Dear Lou,
Many thanks for forwarding your post to me. I didn't know about
Norm Levitt's latest Spiked article, but I have now taken a look at it.
My impression is that Norm is still a social democrat on economic issues,
but increasingly pissed-off with PC of all kinds. As far as I can tell,
he's not a rightist, but simply a grumpy old fart (as he himself has
described himself elsewhere). For instance:
... the chief effect of PC-sponsored initiatives has been to
make the sponsors unpopular while doing virtually nothing
concrete to ameliorate the painful real-world situations that
provoke these projects in the first place.
Most folks on a typical US campus think of PC as tiresome and
even silly, and regard its advocates as self-righteous and
censorious to the point of nastiness. The chief beneficiaries
of PC antics, indeed, are the right-wing talk show hosts,
bloggers and columnists who gleefully decry them at every
opportunity.
And he does keep the various dangers in perspective:
The cult of 'cultural competence' is now beginning to afflict
universities because they lack the immune system necessary to
suppress such inane crap before it gets a foothold. It is
distinctly possible that the even more inane crap called
Intelligent Design theory might also afflict them before too
long, especially if the power of the PC Mafia starts to slip
while that of the Dark Side waxes.
I certainly wouldn't have written an article like his, but it seems
to me that large parts of it could be agreed to by social democrats
and even by Marxists, once they get over their aversion to its TONE.
(After all, Marxists have their own criticisms of pomo leftists,
which are not really so different from Levitt's.) Even in the
incendiary phrase you quote,
You doubt that Malcolm X was a paragon of humanitarianism,
that gender is a construction, that Native American myth is true?
You're culturally incompetent...
if you put aside the case of Malcolm X, most Marxists would (I presume)

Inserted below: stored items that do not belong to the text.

open Classical in
/-- **The boundary slice atlas of `H₂₃`**: box charts on the box, straightening charts of `M` at
the points of the rounded interface, straightening charts of `f` at the sheet tops.
[cite: GayKirby2016, §4, Lemma 14; LeeSmoothManifolds2013, Thm. 5.51] -/
def bsliceAtlas : BoundarySliceAtlas 2 T.H₂₃ where
  datum p :=
    if hb : p.1 ∈ B.box T.D.εw then T.boxSlice p.1
    else if hh : B.Hit p.1 then
      T.hitSlice hh (T.M_eq_zero_of_mem_H₂₃ p.2 hh) (T.not_mem_X₁_of_mem_H₂₃_of_not_mem_box hc2 p.2 hb)
    else
      T.topSlice hη hL
        (T.mem_sheets_of_mem_X₂ p.2.1 (T.not_mem_X₁_of_mem_H₂₃_of_not_mem_box hc2 p.2 hb) hh)
        (T.not_mem_X₁_of_mem_H₂₃_of_not_mem_box hc2 p.2 hb)
        (T.f_eq_c_of_mem_H₂₃ hη hL p.2 (T.not_mem_X₁_of_mem_H₂₃_of_not_mem_box hc2 p.2 hb) hh)
  mem_source p := by
    by_cases hb : p.1 ∈ B.box T.D.εw
    · simp only [hb, ↓reduceDIte]
      exact T.mem_boxSlice_source hb
    · by_cases hh : B.Hit p.1
      · simp only [hb, hh, ↓reduceDIte]
        exact T.mem_hitSlice_source hh _ _
      · simp only [hb, hh, ↓reduceDIte]
        exact T.mem_topSlice_source hη hL _ _ _

/-- On the box, the chart of the atlas is the box chart. [folklore] -/
theorem bsliceAtlas_datum_of_mem_box (p : T.H₂₃) (hb : p.1 ∈ B.box T.D.εw) :
    (T.bsliceAtlas hc2 hη hL).datum p = T.boxSlice p.1 := by
  classical
  exact dif_pos hb

/-- Off the box, the `0`-th coordinate of the chart of the atlas is positive at the point. [folklore] -/
theorem bsliceAtlas_datum_apply_zero_pos (p : T.H₂₃) (hb : p.1 ∉ B.box T.D.εw) :
    0 < ((T.bsliceAtlas hc2 hη hL).datum p).Θ p.1 0 := by
  classical
  by_cases hh : B.Hit p.1
  · have h : (T.bsliceAtlas hc2 hη hL).datum p = T.hitSlice hh (T.M_eq_zero_of_mem_H₂₃ p.2 hh)
        (T.not_mem_X₁_of_mem_H₂₃_of_not_mem_box hc2 p.2 hb) := by
      show (if hb : p.1 ∈ B.box T.D.εw then _ else _) = _
      rw [dif_neg hb, dif_pos hh]
    rw [h]
    exact T.hitSlice_apply_zero_pos hh _ _ (T.mem_hitSlice_source hh _ _)
  · have h : (T.bsliceAtlas hc2 hη hL).datum p = T.topSlice hη hL
        (T.mem_sheets_of_mem_X₂ p.2.1 (T.not_mem_X₁_of_mem_H₂₃_of_not_mem_box hc2 p.2 hb) hh)
        (T.not_mem_X₁_of_mem_H₂₃_of_not_mem_box hc2 p.2 hb)
        (T.f_eq_c_of_mem_H₂₃ hη hL p.2 (T.not_mem_X₁_of_mem_H₂₃_of_not_mem_box hc2 p.2 hb) hh) := by
      show (if hb : p.1 ∈ B.box T.D.εw then _ else _) = _
      rw [dif_neg hb, dif_neg hh]
    rw [h]
    exact T.topSlice_apply_zero_pos hη hL _ _ _ (T.mem_topSlice_source hη hL _ _ _)

/-- **The boundary points of `H₂₃` are the points of the central surface.**
[cite: GayKirby2016, Def. 1 and §4, Lemma 14] -/
theorem isBoundaryPoint_iff_mem_surface (p : T.H₂₃) :
    letI := (T.bsliceAtlas hc2 hη hL).chartedSpace
    (𝓡∂ 3).IsBoundaryPoint p ↔ p.1 ∈ B.surface := by
  rw [(T.bsliceAtlas hc2 hη hL).isBoundaryPoint_iff p]
  by_cases hb : p.1 ∈ B.box T.D.εw
  · rw [T.bsliceAtlas_datum_of_mem_box hc2 hη hL p hb, T.boxSlice_apply_zero,
      T.mem_surface_iff_of_mem_H₂₃_of_mem_box hb p.2]
  · have hpos := T.bsliceAtlas_datum_apply_zero_pos hc2 hη hL p hb
    exact ⟨fun h => absurd h hpos.ne', fun hs => absurd (B.mem_box_of_mem_surface T.D.εw_pos hs) hb⟩

/-- **The boundary of `H₂₃` is the central surface `F`.** [cite: GayKirby2016, Def. 1 and §4, Lemma 14] -/
theorem image_boundary_H₂₃ :
    letI := (T.bsliceAtlas hc2 hη hL).chartedSpace
    Subtype.val '' (𝓡∂ 3).boundary T.H₂₃ = B.surface := by
  letI := (T.bsliceAtlas hc2 hη hL).chartedSpace
  ext x
  constructor
  · rintro ⟨p, hp, rfl⟩
    exact (T.isBoundaryPoint_iff_mem_surface hc2 hη hL p).1 hp
  · intro hx
    exact ⟨⟨x, T.surface_subset_H₂₃ hx⟩, (T.isBoundaryPoint_iff_mem_surface hc2 hη hL _).2 hx, rfl⟩

/-- `H₂₃` is compact. [folklore] -/
theorem compactSpace_H₂₃ : CompactSpace T.H₂₃ := isCompact_iff_compactSpace.1 T.isCompact_H₂₃

/-- **Clause (iii) for the pair `(X₂, X₃)`**, modulo the connectedness and the handle
decomposition of `H₂₃` (with the structure `bsliceAtlas`): `H₂₃` is a compact `3`-manifold with
boundary, smoothly embedded in `X` by the inclusion, with image `X₂ ∩ X₃` and boundary the
central surface. [cite: GayKirby2016, Def. 1 and §4, Lemma 14] -/
theorem exists_H₂₃ {gen : ℕ}
    (hH : letI := (T.bsliceAtlas hc2 hη hL).chartedSpace
      ConnectedSpace T.H₂₃ ∧ HasHandleDecomposition 2 T.H₂₃ (handleCount 1 gen)) :
    T.ClauseIII gen 1 2 := by
  letI := (T.bsliceAtlas hc2 hη hL).chartedSpace
  haveI := T.compactSpace_H₂₃
  refine ⟨T.H₂₃, inferInstance, inferInstance, Subtype.val, (T.bsliceAtlas hc2 hη hL).isManifold,
    inferInstance, hH.1, hH.2, (T.bsliceAtlas hc2 hη hL).isSmoothEmbedding_subtype_val, ?_, ?_⟩
  · rw [Subtype.range_val]; rfl
  · rw [T.image_boundary_H₂₃ hc2 hη hL, T.iInter_sectors hc2]
import Mathlib.Logic.Relation
import Literature.Computability.Complexity.TwoColouringScan
import HarnessLib

/-!
# Correctness of the polynomial 2-colouring scan

Support file for the discharge of `DyerEtAl2003.BISAPReducibleDownsets` (`BISDownsets.lean`,
`BISDownsetsProofs.lean`): the functional program `TwoColouring.colouring` of
`TwoColouringScan.lean` (seed `0, 1, …, n - 1` in turn, closing under `n` propagation rounds after
each seed) 2-colours every 2-colourable graph.

* Invariants: `Closed` (the coloured vertices are closed under adjacency), `EdgeConst flip`
  (`flip` is constant along edges), `Agrees side flip c` (every coloured vertex carries the colour
  `side ⊕ flip`), `Small` (colours `≤ 2`);
* `agrees_propagate` (a round keeps the invariant), `agrees_seed` (in a CLOSED colouring a seed is
  planted in a blank component, `col_eq_two_of_reach`, and the flip is re-chosen there),
  `closed_close` (`n` rounds close a colouring: a round that does not close it colours a new vertex,
  `closed_or_le_card_iterate`);
* **`proper_colouring_of_colorable`**: if `graph n v` is 2-colourable then `colouring n v` passes the
  test `proper`; `side_of_proper`: a proper colouring gives a bipartition side `zeroSide`.

(Breadth-first 2-colouring is textbook, e.g. Kleinberg–Tardos, *Algorithm Design*, 2005, §3.4.)

## References

* M. Dyer, L. A. Goldberg, C. Greenhill, M. Jerrum, *The relative complexity of approximate counting
  problems*, Algorithmica 38 (2003) 471–500, Theorem 5 [DyerEtAl2003].
-/

namespace Literature.Computability.Complexity

namespace TwoColouring

/-! ### Correctness of the scan: invariants -/

section Correctness

variable {n : ℕ} {v : List Bool}

/-- The coloured vertices are closed under adjacency. [folklore] -/
def Closed (n : ℕ) (v : List Bool) (c : List ℕ) : Prop :=
  ∀ i j, i < n → j < n → adj n v i j = true → col c i ≠ 2 → col c j ≠ 2

/-- `flip` is constant along edges. [folklore] -/
def EdgeConst (n : ℕ) (v : List Bool) (flip : ℕ → Bool) : Prop :=
  ∀ i j, i < n → j < n → adj n v i j = true → flip i = flip j

/-- `side` is a side of a bipartition: adjacent vertices lie on different sides. [folklore] -/
def IsSide (n : ℕ) (v : List Bool) (side : ℕ → Bool) : Prop :=
  ∀ i j, i < n → j < n → adj n v i j = true → side i ≠ side j

/-- The coloured vertices carry the colour `side ⊕ flip`. [folklore] -/
def Agrees (n : ℕ) (side flip : ℕ → Bool) (c : List ℕ) : Prop :=
  ∀ i, i < n → col c i ≠ 2 → col c i = (side i ^^ flip i).toNat

/-- All colours are `≤ 2`. [folklore] -/
def Small (n : ℕ) (c : List ℕ) : Prop := ∀ i, i < n → col c i ≤ 2

/-- A colouring satisfying the invariant has colours `≤ 2`. [folklore] -/
theorem small_of_agrees {side flip : ℕ → Bool} {c : List ℕ} (h : Agrees n side flip c) : Small n c := by
  intro i hi
  by_cases h2 : col c i = 2
  · omega
  · rw [h i hi h2]; exact (Bool.toNat_le _).trans one_le_two

/-- `(a ⊕ b) = 0 ↔ a = b`. [folklore] -/
theorem toNat_xor_eq_zero_iff (a b : Bool) : (a ^^ b).toNat = 0 ↔ a = b := by
  cases a <;> cases b <;> simp

/-- `(a ⊕ b) = 1 ↔ a ≠ b`. [folklore] -/
theorem toNat_xor_eq_one_iff (a b : Bool) : (a ^^ b).toNat = 1 ↔ a ≠ b := by
  cases a <;> cases b <;> simp

/-- **Propagation keeps the invariant** (with the same flip). [folklore] -/
theorem agrees_propagate {side flip : ℕ → Bool} {c : List ℕ} (hs : IsSide n v side)
    (hf : EdgeConst n v flip) (h : Agrees n side flip c) : Agrees n side flip (propagate n v c) := by
  intro i hi hne
  rw [col_propagate v c hi] at hne ⊢
  unfold recolour at hne ⊢
  by_cases h2 : (col c i == 2) = true
  · rw [if_pos h2] at hne ⊢
    by_cases h0 : hasNbr n v c i 0 = true
    · rw [if_pos h0]
      obtain ⟨j, hj, hadj, hcj⟩ := hasNbr_eq_true.1 h0
      have hj' := h j hj (by omega)
      rw [hcj, eq_comm, toNat_xor_eq_zero_iff] at hj'
      rw [eq_comm, toNat_xor_eq_one_iff, hf i j hi hj hadj, ← hj']
      exact hs i j hi hj hadj
    · rw [if_neg h0] at hne ⊢
      by_cases h1 : hasNbr n v c i 1 = true
      · rw [if_pos h1]
        obtain ⟨j, hj, hadj, hcj⟩ := hasNbr_eq_true.1 h1
        have hj' := h j hj (by omega)
        rw [hcj, eq_comm, toNat_xor_eq_one_iff] at hj'
        rw [eq_comm, toNat_xor_eq_zero_iff, hf i j hi hj hadj]
        have := hs i j hi hj hadj
        revert this hj'
        cases side i <;> cases side j <;> cases flip j <;> simp
      · rw [if_neg h1] at hne
        exact absurd rfl hne
  · rw [if_neg h2] at hne ⊢
    exact h i hi hne

/-- Reachability along edges inside `[0, n)`. [folklore] -/
def Reach (n : ℕ) (v : List Bool) : ℕ → ℕ → Prop :=
  Relation.ReflTransGen fun a b => a < n ∧ b < n ∧ adj n v a b = true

agree with Levitt on the other two, i.e. that
1) sex is an objective biological fact that is not PURELY
a social construction (please note that admitting this obvious fact
does NOT imply any particular sex roles or contradict most feminist
goals; nor does it deny that gender is IN PART a social construction)
2) Native American (and Christian and Hindu and ...) myths,
if interpreted as objective statements about history, are false.
Or more precisely, as Norm puts it, "the early demographic history
of the Americas is more accurately revealed by scientific
anthropology than by the Native American folklore and myth
celebrated by tribal militants".
What Marxist would disagree with that?
I would be grateful if you could forward this clarification to the
Marxism list, as people might be interested in it.
Best wishes,
Alan
P.S. I'm sorry that you didn't come up to me when we last crossed paths:
> I didn't speak to Alan at the time because I was not really
> in the mood to confront him about the sordid company he was keeping.
> I only hope that he has wised up over the past 4 years.
It doesn't seem to me that attending a few talks at a conference
(exactly the same as you did) constitutes "keeping the company"
of anyone. And instead of worrying so much about what "company"
people keep, why not just discuss their ideas, and criticize the ones
you think are wrong? I would be extremely happy if you were to offer
criticisms of my ideas. For instance, you might be interested in
an essay I recently wrote, "Pseudoscience and Postmodernism:
Antagonists or Fellow-Travelers?"
(http://www.physics.nyu.edu/faculty/sokal/pseudoscience_rev.pdf)
-- most of it is philosophical and cultural rather than directly
political, but Sections 3 and 6 have some political relevance.
Also, in the French edition to the book, Jean Bricmont wrote an
excellent preface that is explicitly anti-imperialist.